**Task input:**
· · · ·

import Summits.BirchSwinnertonDyer.Rank1Residual.O5.CoordinateLagrangianLemma
import HarnessLib

/-!
# The `ℤ/p^k` swap at one hyperbolic place — o5-r2 GEN 15 docket (b) for cc-eng-5
# (`HOME/b2b-bsdres-o5-r2/gen15/O5-NONIWASAWA-LEDGER.md` §(α) row "depth law k ≥ 2" / Recommendation 3:
#  "ℤ/3^k swap lemma over ZMod (3^k) — the last (α) piece behind R1♯ clauses (B)–(E)";
#  `gen15/R1SHARP-DERIVATION.md` §3 (★), (c), (d); cell `b2b-bsdres`, lane CLASS-CLOSURE; cc-eng-5 GEN 43)

HONEST FRAMING (cell `b2b-bsdres`, run/shared/lean/b2b/bsd-rank1-residual/, verbatim in every file):
the goal of the cell is to DELETE the COMBINATION-SHAPED residual classes of the Birch–Swinnerton-Dyer
formula for ALL analytic-rank `≤ 1` elliptic curves over `ℚ` — "full BSD formula for every rank `≤ 1`
curve in class `C`" assembled STRICTLY from published theorems — so that the rank-`≤ 1` remainder
becomes exactly the CONSTRUCTION-SHAPED classes, which are TYPED (missing-input `Prop`s), NOT
attempted. This is not "finishing BSD". This file: THEOREMS ONLY (no definition, no named fact, no
`@[conjecture]` node, no `sorry`; net named-fact debt `0`), PURE ALGEBRA over `ZMod (p ^ k)` on the
vocabulary of `O5/CoordinateLagrangianLemma.lean` (S1, `coordSubgroup`). The ARITHMETIC reading — `H =
H¹(ℚ, C[3^k])`, `locq` = localisation at a level-raising (Kolyvagin) prime `q ≡ 2 (mod 3)` into
`H¹(ℚ_q, T) = F_q ⊕ F'_q`, `S = Sel^{rel}`, the two hypotheses = Poitou–Tate reciprocity (isotropy) and
the Wiles / DDT 2.19 count (`#loc_q(Sel^{rel}) = 3^k`) — is NOT asserted here; it is the planner's
THEOREM-CANDIDATE / EVIDENCE material (`DepthLawThree`, DEPTH9 prereg 984c8351acfdff92). Nothing is
booked; no mark of `RESIDUAL-MAP.md` moves; O5 stays OPEN.

## What is proved
With `R = ZMod (p^k)`, `p` an odd prime, `k ≥ 1`, `H` an abelian group, `locq : H →+ R × R`,
`S ≤ H`, and the hypotheses "`locq(S)` is totally isotropic for `x y' + x' y`" and "`#locq(S) = p^k`":
* `swap`: there is `δ ≤ k` with `locq(S) = C_δ = p^δ R × p^(k-δ) R` (S1), hence
  `locq(S ∩ locq⁻¹(R × 0)) = p^δ R × 0`, `locq(S ∩ locq⁻¹(0 × R)) = 0 × p^(k-δ) R`, and the indices
  `[Sel_X : Sel_str] = p^(k-δ)`, `[Sel_Y : Sel_str] = p^δ`, `[S : Sel_str] = p^k`
  (`Sel_X`, `Sel_Y` = the subgroups of `S` with local condition `R × 0`, resp. the SWITCHED condition
  `0 × R`; `Sel_str = S ∩ ker locq`; indices as `(ker locq).relIndex _`).
* `swap_relIndex_mul`: `[Sel_X : Sel_str] · [Sel_Y : Sel_str] = p^k`.
* `swap_of_card_fst`: if `[Sel_X : Sel_str] = p^(k-d)` (`d ≤ k`; "the depth `d` read on `C`") then
  `locq(S) = C_d` and `[Sel_Y : Sel_str] = p^d` — R1♯ §3 (c)–(d) "`δ = d`" in the abstract.
* small tools: `coordSubgroup_inf_fst/snd`, `card_zmultiples_pow_prod_bot`, `card_bot_prod_zmultiples_pow`,
  `map_inf_comap_eq`.
What is deliberately NOT here: the level-by-level bookkeeping (★★) and the Cassels–Tate increments
(clauses (A)–(E)) — pure combinatorics on top of this file (S2 of the derivation); the Galois-cohomological
instantiation (S3–S5: Tate curve at `q`, PT sum formula, DDT 2.19, matching off `q`, H5 at an additive `3`).
-/

namespace Summit.BirchSwinnertonDyer.Rank1Residual.O5

/-! ## The `ℤ/p^k` swap (o5-r2 GEN 15 docket (b); `R1SHARP-DERIVATION.md` §3 (★), (c), (d)) -/

namespace CoordinateLagrangian

variable {p k : ℕ}

/-- `C_δ ∩ (R × 0) = p^δ R × 0`. [folklore] -/
theorem coordSubgroup_inf_fst (p k δ : ℕ) :
    coordSubgroup p k δ ⊓ (⊤ : AddSubgroup (ZMod (p ^ k))).prod ⊥ =
      (AddSubgroup.zmultiples ((p ^ δ : ℕ) : ZMod (p ^ k))).prod ⊥ := by
  ext x
  simp only [coordSubgroup, AddSubgroup.mem_inf, AddSubgroup.mem_prod, AddSubgroup.mem_top,
    AddSubgroup.mem_bot, true_and]
  constructor
  · rintro ⟨⟨h1, -⟩, h2⟩
    exact ⟨h1, h2⟩
  · rintro ⟨h1, h2⟩
    exact ⟨⟨h1, by rw [h2]; exact zero_mem _⟩, h2⟩

/-- `C_δ ∩ (0 × R) = 0 × p^(k-δ) R`. [folklore] -/
theorem coordSubgroup_inf_snd (p k δ : ℕ) :
    coordSubgroup p k δ ⊓ (⊥ : AddSubgroup (ZMod (p ^ k))).prod ⊤ =
      (⊥ : AddSubgroup (ZMod (p ^ k))).prod
        (AddSubgroup.zmultiples ((p ^ (k - δ) : ℕ) : ZMod (p ^ k))) := by
  ext x
  simp only [coordSubgroup, AddSubgroup.mem_inf, AddSubgroup.mem_prod, AddSubgroup.mem_top,
    AddSubgroup.mem_bot, and_true]
  constructor
  · rintro ⟨⟨-, h2⟩, h1⟩
    exact ⟨h1, h2⟩
  · rintro ⟨h1, h2⟩
    exact ⟨⟨by rw [h1]; exact zero_mem _, h2⟩, h1⟩

/-- `#(p^j R × 0) = p^(k-j)` for `j ≤ k`. [folklore] -/
theorem card_zmultiples_pow_prod_bot (hp : p.Prime) {j : ℕ} (hj : j ≤ k) :
    Nat.card ((AddSubgroup.zmultiples ((p ^ j : ℕ) : ZMod (p ^ k))).prod
      (⊥ : AddSubgroup (ZMod (p ^ k)))) = p ^ (k - j) := by
  rw [Nat.card_congr (AddSubgroup.prodEquiv _ _).toEquiv, Nat.card_prod, card_zmultiples_pow hp hj,
    AddSubgroup.card_bot, mul_one]

/-- `#(0 × p^j R) = p^(k-j)` for `j ≤ k`. [folklore] -/
theorem card_bot_prod_zmultiples_pow (hp : p.Prime) {j : ℕ} (hj : j ≤ k) :
    Nat.card ((⊥ : AddSubgroup (ZMod (p ^ k))).prod
      (AddSubgroup.zmultiples ((p ^ j : ℕ) : ZMod (p ^ k)))) = p ^ (k - j) := by
  rw [Nat.card_congr (AddSubgroup.prodEquiv _ _).toEquiv, Nat.card_prod, card_zmultiples_pow hp hj,
    AddSubgroup.card_bot, one_mul]

/-- `f(S ∩ f⁻¹ T) = f(S) ∩ T` for additive subgroups. [folklore] -/
theorem map_inf_comap_eq {H G : Type*} [AddCommGroup H] [AddCommGroup G] (f : H →+ G)
    (S : AddSubgroup H) (T : AddSubgroup G) : (S ⊓ T.comap f).map f = S.map f ⊓ T := by
  apply SetLike.coe_injective
  simp only [AddSubgroup.coe_map, AddSubgroup.coe_inf, AddSubgroup.coe_comap]
  exact Set.image_inter_preimage f S T

/-- **THE `ℤ/p^k` SWAP** (o5-r2 GEN 15 docket (b): "a `ℤ/3^k` version of the swap"; the abstract
form of `R1SHARP-DERIVATION.md` §3 (★) and (c)–(d)). Let `p` be an odd prime, `k ≥ 1`,
`R = ZMod (p^k)`, `H` any abelian group ("`H¹(ℚ, T)`"), `locq : H →+ R × R` ("localisation at the
level-raising prime `q`, `H¹(ℚ_q, T) = F_q ⊕ F'_q`") and `S ≤ H` ("the relaxed Selmer group
`Sel^{rel}`: the common conditions off `q`, none at `q`"). ASSUME the two outputs of global duality,
taken here as hypotheses: `A := locq(S)` is totally isotropic for the hyperbolic pairing (reciprocity /
sum formula) and `#A = p^k` (Wiles–DDT 2.19). THEN, by S1, `A = C_δ = p^δ R × p^(k-δ) R` for some
`δ ≤ k`, and consequently, for the two Selmer groups `Sel_X := S ∩ locq⁻¹(R × 0)` (condition `F_q`,
"`Sel_{p^k}(C)`") and `Sel_Y := S ∩ locq⁻¹(0 × R)` (condition `F'_q`, "`Sel_{p^k}(G)`", the SWITCHED
condition) and the strict one `ker locq ∩ S`: `locq(Sel_X) = p^δ R × 0` (order `p^(k-δ)`),
`locq(Sel_Y) = 0 × p^(k-δ) R` (order `p^δ`), i.e. `[Sel_X : Sel_str] = p^(k-δ)`,
`[Sel_Y : Sel_str] = p^δ`, `[S : Sel_str] = p^k` (indices written as `(ker locq).relIndex _`;
`Sel_str = S ∩ ker locq` by `AddSubgroup.inf_relIndex_right`). Pure algebra; the arithmetic
identifications in quotes are NOT asserted. [folklore] -/
theorem swap {H : Type*} [AddCommGroup H] (hp : p.Prime) (hp2 : p ≠ 2) (hk : 1 ≤ k)
    (locq : H →+ ZMod (p ^ k) × ZMod (p ^ k)) (S : AddSubgroup H)
    (hiso : IsIsotropicSubgroup (p ^ k) (S.map locq)) (hcard : Nat.card (S.map locq) = p ^ k) :
    ∃ δ, δ ≤ k ∧ S.map locq = coordSubgroup p k δ ∧
      (S ⊓ ((⊤ : AddSubgroup (ZMod (p ^ k))).prod ⊥).comap locq).map locq =
        (AddSubgroup.zmultiples ((p ^ δ : ℕ) : ZMod (p ^ k))).prod ⊥ ∧
      (S ⊓ ((⊥ : AddSubgroup (ZMod (p ^ k))).prod ⊤).comap locq).map locq =
        (⊥ : AddSubgroup (ZMod (p ^ k))).prod
          (AddSubgroup.zmultiples ((p ^ (k - δ) : ℕ) : ZMod (p ^ k))) ∧
      locq.ker.relIndex (S ⊓ ((⊤ : AddSubgroup (ZMod (p ^ k))).prod ⊥).comap locq) = p ^ (k - δ) ∧
      locq.ker.relIndex (S ⊓ ((⊥ : AddSubgroup (ZMod (p ^ k))).prod ⊤).comap locq) = p ^ δ ∧
      locq.ker.relIndex S = p ^ k := by
  obtain ⟨δ, hδ, hA⟩ := coordinateLagrangian_of_odd hp hp2 hk (S.map locq) hiso hcard
  have hAeq : S.map locq = coordSubgroup p k δ := (isCoordinate_iff_eq p k δ _).1 hA
  have hX : (S ⊓ ((⊤ : AddSubgroup (ZMod (p ^ k))).prod ⊥).comap locq).map locq =
      (AddSubgroup.zmultiples ((p ^ δ : ℕ) : ZMod (p ^ k))).prod ⊥ := by
    rw [map_inf_comap_eq, hAeq, coordSubgroup_inf_fst]
  have hY : (S ⊓ ((⊥ : AddSubgroup (ZMod (p ^ k))).prod ⊤).comap locq).map locq =
      (⊥ : AddSubgroup (ZMod (p ^ k))).prod
        (AddSubgroup.zmultiples ((p ^ (k - δ) : ℕ) : ZMod (p ^ k))) := by
    rw [map_inf_comap_eq, hAeq, coordSubgroup_inf_snd]
  refine ⟨δ, hδ, hAeq, hX, hY, ?_, ?_, ?_⟩
  · rw [AddSubgroup.relIndex_ker, hX, card_zmultiples_pow_prod_bot hp hδ]
  · rw [AddSubgroup.relIndex_ker, hY, card_bot_prod_zmultiples_pow hp (Nat.sub_le k δ),
      Nat.sub_sub_self hδ]
  · rw [AddSubgroup.relIndex_ker, hcard]

/-- The swap, PRODUCT FORM: `[Sel_X : Sel_str] · [Sel_Y : Sel_str] = p^k = [S : Sel_str]` — the
`ℤ/p^k` replacement for "the two Selmer dimensions differ by the switch at one Lagrangian".
[folklore] -/
theorem swap_relIndex_mul {H : Type*} [AddCommGroup H] (hp : p.Prime) (hp2 : p ≠ 2) (hk : 1 ≤ k)
    (locq : H →+ ZMod (p ^ k) × ZMod (p ^ k)) (S : AddSubgroup H)
    (hiso : IsIsotropicSubgroup (p ^ k) (S.map locq)) (hcard : Nat.card (S.map locq) = p ^ k) :
    locq.ker.relIndex (S ⊓ ((⊤ : AddSubgroup (ZMod (p ^ k))).prod ⊥).comap locq) *
      locq.ker.relIndex (S ⊓ ((⊥ : AddSubgroup (ZMod (p ^ k))).prod ⊤).comap locq) = p ^ k := by
  obtain ⟨δ, hδ, -, -, -, hx, hy, -⟩ := swap hp hp2 hk locq S hiso hcard
  rw [hx, hy, ← pow_add, Nat.sub_add_cancel hδ]

/-- The swap READ FROM THE `X` SIDE (`R1SHARP-DERIVATION.md` §3 (c)–(d): "`δ = d`"): if the image
of `Sel_X` at `q` has order `p^(k-d)` (`d ≤ k`; arithmetically: the Mordell–Weil depth `d` of `C` at
`q`, `loc_q(C(ℚ)/p^k) ≅ ℤ/p^(k-d)`), then `locq(S) = C_d` and `[Sel_Y : Sel_str] = p^d`.
[folklore] -/
theorem swap_of_card_fst {H : Type*} [AddCommGroup H] (hp : p.Prime) (hp2 : p ≠ 2) (hk : 1 ≤ k)
    (locq : H →+ ZMod (p ^ k) × ZMod (p ^ k)) (S : AddSubgroup H)
    (hiso : IsIsotropicSubgroup (p ^ k) (S.map locq)) (hcard : Nat.card (S.map locq) = p ^ k)
    {d : ℕ} (hd : d ≤ k)
    (hXcard : locq.ker.relIndex (S ⊓ ((⊤ : AddSubgroup (ZMod (p ^ k))).prod ⊥).comap locq) =
      p ^ (k - d)) :
    S.map locq = coordSubgroup p k d ∧
      locq.ker.relIndex (S ⊓ ((⊥ : AddSubgroup (ZMod (p ^ k))).prod ⊤).comap locq) = p ^ d := by
  obtain ⟨δ, hδ, hA, -, -, hx, hy, -⟩ := swap hp hp2 hk locq S hiso hcard
  have hδd : δ = d := by
    have h := Nat.pow_right_injective hp.two_le (hx.symm.trans hXcard)
    omega
  subst hδd
  exact ⟨hA, hy⟩

end CoordinateLagrangian

end Summit.BirchSwinnertonDyer.Rank1Residual.O5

· · · ·

**Work order:** Determine how many lines in the data contain the string "hAeq", and give the number only.

**Completed exercise:** 4